The neuronal modulatory activities of 1–24 were evaluated by testing the effect on spontaneous Ca²⁺ oscillations (SCOs) and seizurogenic agent 4-aminopyridine (4-AP)-induced hyperactive SCOs frequency and amplitude in primary cultured neocortical neurons as described previously [16,38]. Neocortical neurons at 9 days in vitro (DIV) were used to investigate the influence of tested compounds on intracellular Ca²⁺ concentration ([Ca²⁺]_i). Briefly, the neurons were loaded with Fluo-4 for 1 h at 37 °C in Locke’s buffer. After recording the baseline spontaneous Ca²⁺ oscillations for 5 min, different concentrations of compounds were added to the corresponding well, and the [Ca²⁺]_i was monitored for 15 min using FLIPR^tetra®. To test anti-epileptic potential of the meroterpenoids, 4-AP (10 μM) was added and the monitoring for [Ca²⁺]_i was continued for an additional 10 min. The presented data were values of F/F₀, where F is the fluorescence intensity at any time point whereas F₀ is the basal fluorescence. An event with Δ F/F₀ over 0.1 unit was considered to be an SCO. The frequency and amplitude of SCOs were quantified using Origin software (V7.0) from a time period of 5 min after first or second addition of compound or vehicle (0.1% DMSO).
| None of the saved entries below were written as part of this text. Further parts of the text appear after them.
import Summits.BirchSwinnertonDyer.BirchSwinnertonDyer.Theorems.ManinLocalTwoThreePinningKernelStaged
import Summits.BirchSwinnertonDyer.BirchSwinnertonDyer.Theorems.ManinLocalTwoThreePinningKernelFrickeStaged
import Summits.BirchSwinnertonDyer.BirchSwinnertonDyer.Theorems.ManinLocalTwoThreePinningThreeNinetyTwoTablesD
import Literature.NumberTheory.EllipticCurves.ModularFormsGamma0WeightTwoDimension
import HarnessLib

/-!
# LEVEL 392 (genus 41) PINNED BY THE FRICKE-STAGED PINNING KERNEL: THE NEWFORM OF EVERY `X₀(392)`-DATUM, FACT-FREE

Cell `bsd-f2-manin`, route `ManinLocalTwoThree`, crux C2 `ManinOddAtFour` (stmt-BirchSwinnertonDyer-22967, `8 ∣ 392`), an g58
(LENS analytic/periods); `--supports stmt-BirchSwinnertonDyer-22967` (helper, the route's pinning series).  INSTANCE of
`…PinningKernel{Sieve,,Staged,Fricke,Cusp,FrickeStaged}`: part I's `exists_smul_eq_sum_of_frickeStaged` run in `S₂(Γ₀(392))` (`dim = g = 41`,
the tree's `finrank_cuspForm_two_eq_genusX0_holds`) on the `σ`-closed cuspidal `η`-basis of part 1, with the datum's newform `D.f` itself.
WHY A NEW KERNEL PART: `a₂(W) = a₃(W) = 0`-type vanishing at the primes whose square divides `392` hides a large block of the basis from every
table column below the depth, so the column-relation sieve of parts B/D alone leaves thousands of assignments alive at this level (an g57
`README-g57 §102.7`); the Fricke relation `D.f ∣ w_392 = ε·D.f` (tree `fricke_coords`), turned into INTEGER RELATIONS among the `aₙ(W)` through the
integer duals (part I `exists_sign_frickeCombo_rel`), is fed INTO the sieve, once per sign.
THE RESULT.  Tables certified to depth 128 (sparse `η` certificates), integer duals `d = 224`, the two staged box sieves over `2, 7, 3, 5, 11, 13, 17` keep at most
7 assignments alive at any stage and leave exactly 3 (`ε = 1`: `392f`, `392c`, `392a`) + 3 (`ε = −1`: `392d`, `392b`, `392e`) prime assignments, one per rational
newform class of level 392 (Cremona), each with an integer coordinate certificate (NO old-class ghosts: `p`-depleted old systems are not Fricke
eigen-combinations).  **`pinning_cusp (D)`**: for every `X₀(392)`-datum `D` of an elliptic `W/ℚ` there are the basis cusp forms `S` (values = the
`η`-quotients of `Ls`), their `M₂`-images `C`, and a certificate `(σ, d′, y) ∈ certP ++ certM` with `truth W ps = σ`, `d′ • D.f = Σ_j y_j • S j` in
`S₂(Γ₀(392))` and `d′ • f = Σ_j y_j • C j` in `M₂(Γ₀(392))`; `pinning (D)` is the `M₂`-reading alone (the shape consumed by part F's row lemmas).
HONEST FRAMING: unconditional, standard axioms; the Néron/`c`-side at `392` is NOT touched; nothing here proves C2/C3, Manin's conjecture or BSD.
[cite: CremonaAlgorithms1997, §2.8, §2.10, Table 1 (392a, 392b, 392c, 392d, 392e, 392f)] [cite: AtkinLehner1970, Thm. 3] [cite: DiamondShurman2005, Thm. 3.5.1]
[cite: Koehler2011, §2.1, §2.4] [cite: Ligozat1975, Ch. 3]
-/

set_option autoImplicit false
-- lint-debt: the directory name repeats the summit name (sibling precedent `ManinLocalTwoThreePinningSixtyThree.lean`)
set_option linter.dupNamespace false

noncomputable section


open Complex
open UpperHalfPlane hiding I
open scoped MatrixGroups ModularForm
open ModularForm CongruenceSubgroup
open Literature.NumberTheory.ModularForms
open Literature.NumberTheory.EllipticCurves Literature.NumberTheory.EllipticCurves.ModularForms

namespace Summit.BirchSwinnertonDyer.BirchSwinnertonDyer.Theorems.ManinLocalTwoThree.PinningThreeNinetyTwo

open Summit.BirchSwinnertonDyer.BirchSwinnertonDyer.Theorems.ManinLocalTwoThree.BracketSturm
open Summit.BirchSwinnertonDyer.BirchSwinnertonDyer.Theorems.ManinLocalTwoThree.PinningKernel


set_option maxHeartbeats 4000000
set_option maxRecDepth 16384

/-! ## §3 Duals, tagged relations, the two staged sieve runs -/

/-- **The dual certificate** `⟨dualsᵢ, tabsⱼ⟩ = 224·δᵢⱼ`. [folklore] -/
theorem hdual : ∀ i j : Fin 41, dotList (duals i) (tabs j) = if i = j then (224 : ℤ) else 0 := by
  decide +kernel

/-- Run `P`, stage `0` (`p = 2`): the live list `L_0` is mapped into `L_1` (kernel `decide`). [folklore] -/
theorem hstP0 : ∀ σ ∈ sieveStep 392 128 ((([[]] : List (List (ℕ × ℤ))) :: lvsP).getD 0 []) ((untag stP).getD 0 (0, [])), σ ∈ lvsP.getD 0 [] := by decide +kernel
/-- Run `P`, stage `1` (`p = 7`): the live list `L_1` is mapped into `L_2` (kernel `decide`). [folklore] -/
theorem hstP1 : ∀ σ ∈ sieveStep 392 128 ((([[]] : List (List (ℕ × ℤ))) :: lvsP).getD 1 []) ((untag stP).getD 1 (0, [])), σ ∈ lvsP.getD 1 [] := by decide +kernel
/-- Run `P`, stage `2` (`p = 3`): the live list `L_2` is mapped into `L_3` (kernel `decide`). [folklore] -/
theorem hstP2 : ∀ σ ∈ sieveStep 392 128 ((([[]] : List (List (ℕ × ℤ))) :: lvsP).getD 2 []) ((untag stP).getD 2 (0, [])), σ ∈ lvsP.getD 2 [] := by decide +kernel
/-- Run `P`, stage `3` (`p = 5`): the live list `L_3` is mapped into `L_4` (kernel `decide`). [folklore] -/
theorem hstP3 : ∀ σ ∈ sieveStep 392 128 ((([[]] : List (List (ℕ × ℤ))) :: lvsP).getD 3 []) ((untag stP).getD 3 (0, [])), σ ∈ lvsP.getD 3 [] := by decide +kernel
/-- Run `P`, stage `4` (`p = 11`): the live list `L_4` is mapped into `L_5` (kernel `decide`). [folklore] -/
theorem hstP4 : ∀ σ ∈ sieveStep 392 128 ((([[]] : List (List (ℕ × ℤ))) :: lvsP).getD 4 []) ((untag stP).getD 4 (0, [])), σ ∈ lvsP.getD 4 [] := by decide +kernel
/-- Run `P`, stage `5` (`p = 13`): the live list `L_5` is mapped into `L_6` (kernel `decide`). [folklore] -/
theorem hstP5 : ∀ σ ∈ sieveStep 392 128 ((([[]] : List (List (ℕ × ℤ))) :: lvsP).getD 5 []) ((untag stP).getD 5 (0, [])), σ ∈ lvsP.getD 5 [] := by decide +kernel
/-- Run `P`, stage `6` (`p = 17`): the live list `L_6` is mapped into `L_7` (kernel `decide`). [folklore] -/
theorem hstP6 : ∀ σ ∈ sieveStep 392 128 ((([[]] : List (List (ℕ × ℤ))) :: lvsP).getD 6 []) ((untag stP).getD 6 (0, [])), σ ∈ lvsP.getD 6 [] := by decide +kernel

/-- **THE SIEVE RUN `P`** (`ε = 1`), certified one stage at a time (`hstP0 … hstP6`), assembled by
`PinningKernel.runSieve_subset_of_chain` (part D): it returns only assignments listed in `certP`. [cite: CremonaAlgorithms1997, §2.10] -/
theorem hcoverP : ∀ σ ∈ runSieve 392 128 (untag stP), σ ∈ certP.map Prod.fst := by
  have hch : ∀ k < (untag stP).length, ∀ σ ∈ sieveStep 392 128 ((([[]] : List (List (ℕ × ℤ))) :: lvsP).getD k [])
      ((untag stP).getD k (0, [])), σ ∈ lvsP.getD k [] := by
    intro k hk
    have hk' : k < 7 := lt_of_lt_of_eq hk (by decide)
    interval_cases k
    exacts [hstP0, hstP1, hstP2, hstP3, hstP4, hstP5, hstP6]
  have hlast : ((([[]] : List (List (ℕ × ℤ))) :: lvsP).getD (untag stP).length []) = certP.map Prod.fst := by decide +kernel
  exact fun σ hσ ↦ hlast ▸ runSieve_subset_of_chain 392 128 (untag stP) lvsP (by decide) hch σ hσ

/-- Run `M`, stage `0` (`p = 2`): the live list `L_0` is mapped into `L_1` (kernel `decide`). [folklore] -/
theorem hstM0 : ∀ σ ∈ sieveStep 392 128 ((([[]] : List (List (ℕ × ℤ))) :: lvsM).getD 0 []) ((untag stM).getD 0 (0, [])), σ ∈ lvsM.getD 0 [] := by decide +kernel
/-- Run `M`, stage `1` (`p = 7`): the live list `L_1` is mapped into `L_2` (kernel `decide`). [folklore] -/
theorem hstM1 : ∀ σ ∈ sieveStep 392 128 ((([[]] : List (List (ℕ × ℤ))) :: lvsM).getD 1 []) ((untag stM).getD 1 (0, [])), σ ∈ lvsM.getD 1 [] := by decide +kernel
/-- Run `M`, stage `2` (`p = 3`): the live list `L_2` is mapped into `L_3` (kernel `decide`). [folklore] -/
theorem hstM2 : ∀ σ ∈ sieveStep 392 128 ((([[]] : List (List (ℕ × ℤ))) :: lvsM).getD 2 []) ((untag stM).getD 2 (0, [])), σ ∈ lvsM.getD 2 [] := by decide +kernel
/-- Run `M`, stage `3` (`p = 5`): the live list `L_3` is mapped into `L_4` (kernel `decide`). [folklore] -/
theorem hstM3 : ∀ σ ∈ sieveStep 392 128 ((([[]] : List (List (ℕ × ℤ))) :: lvsM).getD 3 []) ((untag stM).getD 3 (0, [])), σ ∈ lvsM.getD 3 [] := by decide +kernel
/-- Run `M`, stage `4` (`p = 11`): the live list `L_4` is mapped into `L_5` (kernel `decide`). [folklore] -/
theorem hstM4 : ∀ σ ∈ sieveStep 392 128 ((([[]] : List (List (ℕ × ℤ))) :: lvsM).getD 4 []) ((untag stM).getD 4 (0, [])), σ ∈ lvsM.getD 4 [] := by decide +kernel
/-- Run `M`, stage `5` (`p = 13`): the live list `L_5` is mapped into `L_6` (kernel `decide`). [folklore] -/
theorem hstM5 : ∀ σ ∈ sieveStep 392 128 ((([[]] : List (List (ℕ × ℤ))) :: lvsM).getD 5 []) ((untag stM).getD 5 (0, [])), σ ∈ lvsM.getD 5 [] := by decide +kernel
/-- Run `M`, stage `6` (`p = 17`): the live list `L_6` is mapped into `L_7` (kernel `decide`). [folklore] -/
theorem hstM6 : ∀ σ ∈ sieveStep 392 128 ((([[]] : List (List (ℕ × ℤ))) :: lvsM).getD 6 []) ((untag stM).getD 6 (0, [])), σ ∈ lvsM.getD 6 [] := by decide +kernel

/-- **THE SIEVE RUN `M`** (`ε = −1`), certified one stage at a time (`hstM0 … hstM6`), assembled by
`PinningKernel.runSieve_subset_of_chain` (part D): it returns only assignments listed in `certM`. [cite: CremonaAlgorithms1997, §2.10] -/
theorem hcoverM : ∀ σ ∈ runSieve 392 128 (untag stM), σ ∈ certM.map Prod.fst := by
  have hch : ∀ k < (untag stM).length, ∀ σ ∈ sieveStep 392 128 ((([[]] : List (List (ℕ × ℤ))) :: lvsM).getD k [])
      ((untag stM).getD k (0, [])), σ ∈ lvsM.getD k [] := by
    intro k hk
    have hk' : k < 7 := lt_of_lt_of_eq hk (by decide)
    interval_cases k
    exacts [hstM0, hstM1, hstM2, hstM3, hstM4, hstM5, hstM6]
  have hlast : ((([[]] : List (List (ℕ × ℤ))) :: lvsM).getD (untag stM).length []) = certM.map Prod.fst := by decide +kernel
  exact fun σ hσ ↦ hlast ▸ runSieve_subset_of_chain 392 128 (untag stM) lvsM (by decide) hch σ hσ


/-- **The coordinate certificates** `d'·aₙ(σ) = Σ_j y_j·tabsⱼ[n]` on the dual support, for the candidates of both runs. [folklore] -/
theorem hpiv : ∀ c ∈ certP ++ certM, ∀ i : Fin 41, ∀ n < (duals i).length, (duals i).getD n 0 ≠ 0 →
    (evalOpt 392 c.1 n).map (fun x ↦ c.2.1 * x) = some (∑ j : Fin 41, c.2.2.getD (j : ℕ) 0 * (tabs j).getD n 0) := by
  decide +kernel

/-! ## §4 The Fricke law of the basis -/

/-- Every exponent row sums to `4` (weight `2`). [folklore] -/
theorem hsum : ∀ i : Fin 41, ∑ δ ∈ (392 : ℕ).divisors, expFn (Ls[(i : ℕ)]).1 δ = 4 := by
  decide +kernel

/-- The basis is `σ`-closed: `r_i(392/δ) = r_{σ i}(δ)` on the divisors. [cite: Koehler2011, §2.4] -/
theorem hsig : ∀ i : Fin 41, ∀ δ ∈ (392 : ℕ).divisors,
    EtaFricke.frickeExp 392 (expFn (Ls[(i : ℕ)]).1) δ = expFn (Ls[((sig i : Fin 41) : ℕ)]).1 δ := by
  decide +kernel

/-- The Fricke constants: `knum² · ∏_{r>0} δ^r = 392² · kden² · ∏_{r<0} δ^{−r}`. [cite: Koehler2011, §2.4] -/
theorem hK : ∀ i : Fin 41, 0 < knum i ∧ 0 < kden i ∧
    knum i ^ 2 * posPart 392 (expFn (Ls[(i : ℕ)]).1) = 392 ^ 2 * kden i ^ 2 * negPart 392 (expFn (Ls[(i : ℕ)]).1) := by
  decide +kernel

/-! ## §5 `dim S₂(Γ₀(392)) = 41` -/

/-- `μ(Γ₀(392)) = 672`, `ν_∞ = 32`, `ν₂ = ν₃ = 0`. [cite: DiamondShurman2005, §3.8] -/
theorem gamma0_data : gamma0Index 392 = 672 ∧ nuInfty 392 = 32 ∧ nu₂ 392 = 0 ∧ nu₃ 392 = 0 := by
  refine ⟨?_, by decide, by rw [nu₂_eq_card]; decide, by rw [nu₃_eq_card]; decide⟩
  · rw [(gamma0Index_mul (m := 8) (n := 49) (by norm_num)),
      show (8 : ℕ) = 2 ^ 3 by norm_num, gamma0Index_prime_pow (p := 2) (e := 3) Nat.prime_two (by norm_num),
      show (49 : ℕ) = 7 ^ 2 by norm_num, gamma0Index_prime_pow (p := 7) (e := 2) (by norm_num : Nat.Prime 7) (by norm_num)]
    norm_num

/-- **`dim S₂(Γ₀(392)) = 41`** (the genus; `μ = 672`, `ν_∞ = 32`), by the tree's `finrank_cuspForm_two_eq_genusX0_holds`.
[cite: DiamondShurman2005, Thm. 3.5.1] -/
theorem finrank_cuspForm_two : Module.finrank ℂ (CuspForm (Gamma0 392) 2) = 41 := by
  obtain ⟨h1, h2, h3, h4⟩ := gamma0_data
  have h : Module.finrank ℂ (CuspForm (Gamma0 392) 2) = genusX0 392 := finrank_cuspForm_two_eq_genusX0_holds 392
  rw [h, genusX0, h1, h2, h3, h4]

/-! ## §6 The pinning (6 certificates = the 6 rational newform classes of level 392; kernel in `S₂(Γ₀(392))`, read in `M₂`) -/

/-- **LEVEL 392 PINNED IN `S₂(Γ₀(392))` (one of 6 newform classes).**  For every `X₀(392)`-datum `D` of an elliptic `W/ℚ`, with the
cuspidal `η`-quotients `Sᵢ` of `Ls` and their `M₂`-images `Cᵢ`: for some certificate `c = (σ, d', y) ∈ certP ++ certM` (Cremona
`392f`, `392c`, `392a`, `392d`, `392b`, `392e`), the sieve truth of `W` over `2, 7, 3, 5, 11, 13, 17` is `σ`, `d' • D.f = Σ_j y_j • S_j` in `S₂(Γ₀(392))` and
`d' • f = Σ_j y_j • C_j` in `M₂(Γ₀(392))`. [cite: CremonaAlgorithms1997, §2.10, Table 1 (392a, 392b, 392c, 392d, 392e, 392f)] [cite: AtkinLehner1970, Thm. 3] -/
theorem pinning_cusp {W : WeierstrassCurve ℚ} [W.IsElliptic] (D : ModularParametrizationData W 392) :
    ∃ S : Fin 41 → CuspForm (Gamma0 392) 2, ∃ C : Fin 41 → ModularForm (Gamma0 392) 2,
      (∀ i, ModularFormClass.modularForm (S i) = C i) ∧ (∀ i, ∀ τ : ℍ, C i τ = etaQuotient 392 (expFn (Ls[(i : ℕ)]).1) τ) ∧
      ∃ c ∈ certP ++ certM, truth W ps = c.1 ∧
        ((c.2.1 : ℤ) : ℂ) • D.f = ∑ j : Fin 41, ((c.2.2.getD (j : ℕ) 0 : ℤ) : ℂ) • S j ∧
        ((c.2.1 : ℤ) : ℂ) • ModularFormClass.modularForm D.f = ∑ j : Fin 41, ((c.2.2.getD (j : ℕ) 0 : ℤ) : ℂ) • C j := by
  have hlen : ∀ i : Fin 41, (duals i).length ≤ 128 := by
    decide +kernel
  have hps : ∀ p ∈ ps, p.Prime := by
    intro p h
    have hl : ps = [2, 7, 3, 5, 11, 13, 17] := rfl
    rw [hl] at h
    simp only [List.mem_cons, List.mem_nil_iff, or_false] at h
    rcases h with h | h | h | h | h | h | h <;> rw [h] <;> norm_num
  have hinj : Function.Injective sig := by
    decide
  -- the tagged relation certificates and stage-prime lists (inlined: their printed statements coincide with level 288's)
  have hP : ∀ s ∈ stP, ∀ r ∈ s.2, relOK tabs duals sig knum kden 128 1 r = true := by
    decide +kernel
  have hM : ∀ s ∈ stM, ∀ r ∈ s.2, relOK tabs duals sig knum kden 128 (-1) r = true := by
    decide +kernel
  have hpsP : stP.map Prod.fst = ps := by decide
  have hpsM : stM.map Prod.fst = ps := by decide
  obtain ⟨S, hS⟩ := exists_etaCuspForms 392 Ls hcusp
  obtain ⟨C, hCS⟩ : ∃ C : Fin 41 → ModularForm (Gamma0 392) 2, ∀ i, ModularFormClass.modularForm (S i) = C i :=
    ⟨_, fun _ ↦ rfl⟩
  have hC : ∀ i, ∀ τ : ℍ, C i τ = etaQuotient 392 (expFn (Ls[(i : ℕ)]).1) τ := fun i τ ↦ by rw [← hCS]; exact hS i τ
  have ht := tables_of_etaCertsSparse 392 128 (fun i : Fin 41 ↦ expFn (Ls[(i : ℕ)]).1) (fun i ↦ shifts i) tabs C hC hshift hcert
  have hW := slash_eq_sum_frickePhi C (fun i : Fin 41 ↦ expFn (Ls[(i : ℕ)]).1) hC sig knum kden hsum hsig hK
  obtain ⟨c, hc, hc1, hpinS, hpin⟩ := exists_smul_eq_sum_of_frickeStaged 392 D S C hCS tabs duals 224 ht hlen hdual (by norm_num)
    finrank_cuspForm_two sig hinj knum kden (fun i ↦ (hK i).2.1) hW ps hps stP stM hpsP hpsM hP hM certP certM hcoverP hcoverM hpiv
  exact ⟨S, C, hCS, hC, c, hc, hc1.symm, hpinS, hpin⟩

/-- **LEVEL 392 PINNED, `M₂`-READING** (the statement shape consumed by part F's row lemmas and the capstones): for some
`(σ, d′, y) ∈ certP ++ certM`, `truth W ps = σ ∧ d′ • f = Σ_j y_j • C_j` in `M₂(Γ₀(392))`.
[cite: CremonaAlgorithms1997, §2.10, Table 1 (392a, 392b, 392c, 392d, 392e, 392f)] [cite: AtkinLehner1970, Thm. 3] -/
theorem pinning {W : WeierstrassCurve ℚ} [W.IsElliptic] (D : ModularParametrizationData W 392) :
    ∃ C : Fin 41 → ModularForm (Gamma0 392) 2, (∀ i, ∀ τ : ℍ, C i τ = etaQuotient 392 (expFn (Ls[(i : ℕ)]).1) τ) ∧
      ∃ c ∈ certP ++ certM, truth W ps = c.1 ∧
        ((c.2.1 : ℤ) : ℂ) • ModularFormClass.modularForm D.f = ∑ j : Fin 41, ((c.2.2.getD (j : ℕ) 0 : ℤ) : ℂ) • C j := by
  obtain ⟨S, C, -, hC, c, hc, h1, -, h2⟩ := pinning_cusp D
  exact ⟨C, hC, c, hc, h1, h2⟩

end Summit.BirchSwinnertonDyer.BirchSwinnertonDyer.Theorems.ManinLocalTwoThree.PinningThreeNinetyTwo

end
3.5. Computational Section

Mixed torsional/low-frequency mode conformational searches were carried out by means of the Macromodel 10.8.011 software by using the Merck molecular force field (MMFF) with an implicit solvent model for CHCl₃ [42]. Geometry re-optimizations were carried out at the B3LYP/6-31 + G(d,p) level in vacuo and the ωB97X/TZVP level with the PCM solvent model for MeCN. TDDFT-ECD calculations were run with various functionals (B3LYP, BH&HLYP, CAMB3LYP, and PBE0) and the TZVP basis was set as implemented in the Gaussian 09 package, with the same or no solvent model as in the preceding DFT optimization step [43]. ECD spectra were generated as sums of Gaussians with 3000 and 2700 cm⁻¹ widths at half-height, using dipole-velocity-computed rotational strength values [44]. NMR calculations were performed at the mPW1PW91/6-311 + G(2d,p) level [45]. Computed NMR shift data were corrected with I = 185.2853 and S = −1.0306 [46]. Boltzmann distributions were estimated from the B3LYP and ωB97X energies. The MOLEKEL software package was used for visualization of the results [47].

4. Conclusions

From the fungi A. candidus, associated with the South China Sea gorgonian Junceela fragillis, twenty-four metabolites having p-terphenyl and indole-diterpene frameworks were obtained with their structures and absolute configurations being elucidated on the basis of spectroscopic analysis and computational calculations. It was found that small structural changes can result in a markedly different ECD spectra, and ¹³C NMR DFT calculations are an efficient method to distinguish diastereomeric natural products. Six compounds could modulate SCOs and 4-aminopyridine hyperexcited neuronal activity in the in vitro biotest. A preliminary structure–activity relationship was discussed, which may give a reference for further investigation or chemical optimization of SCO modulators.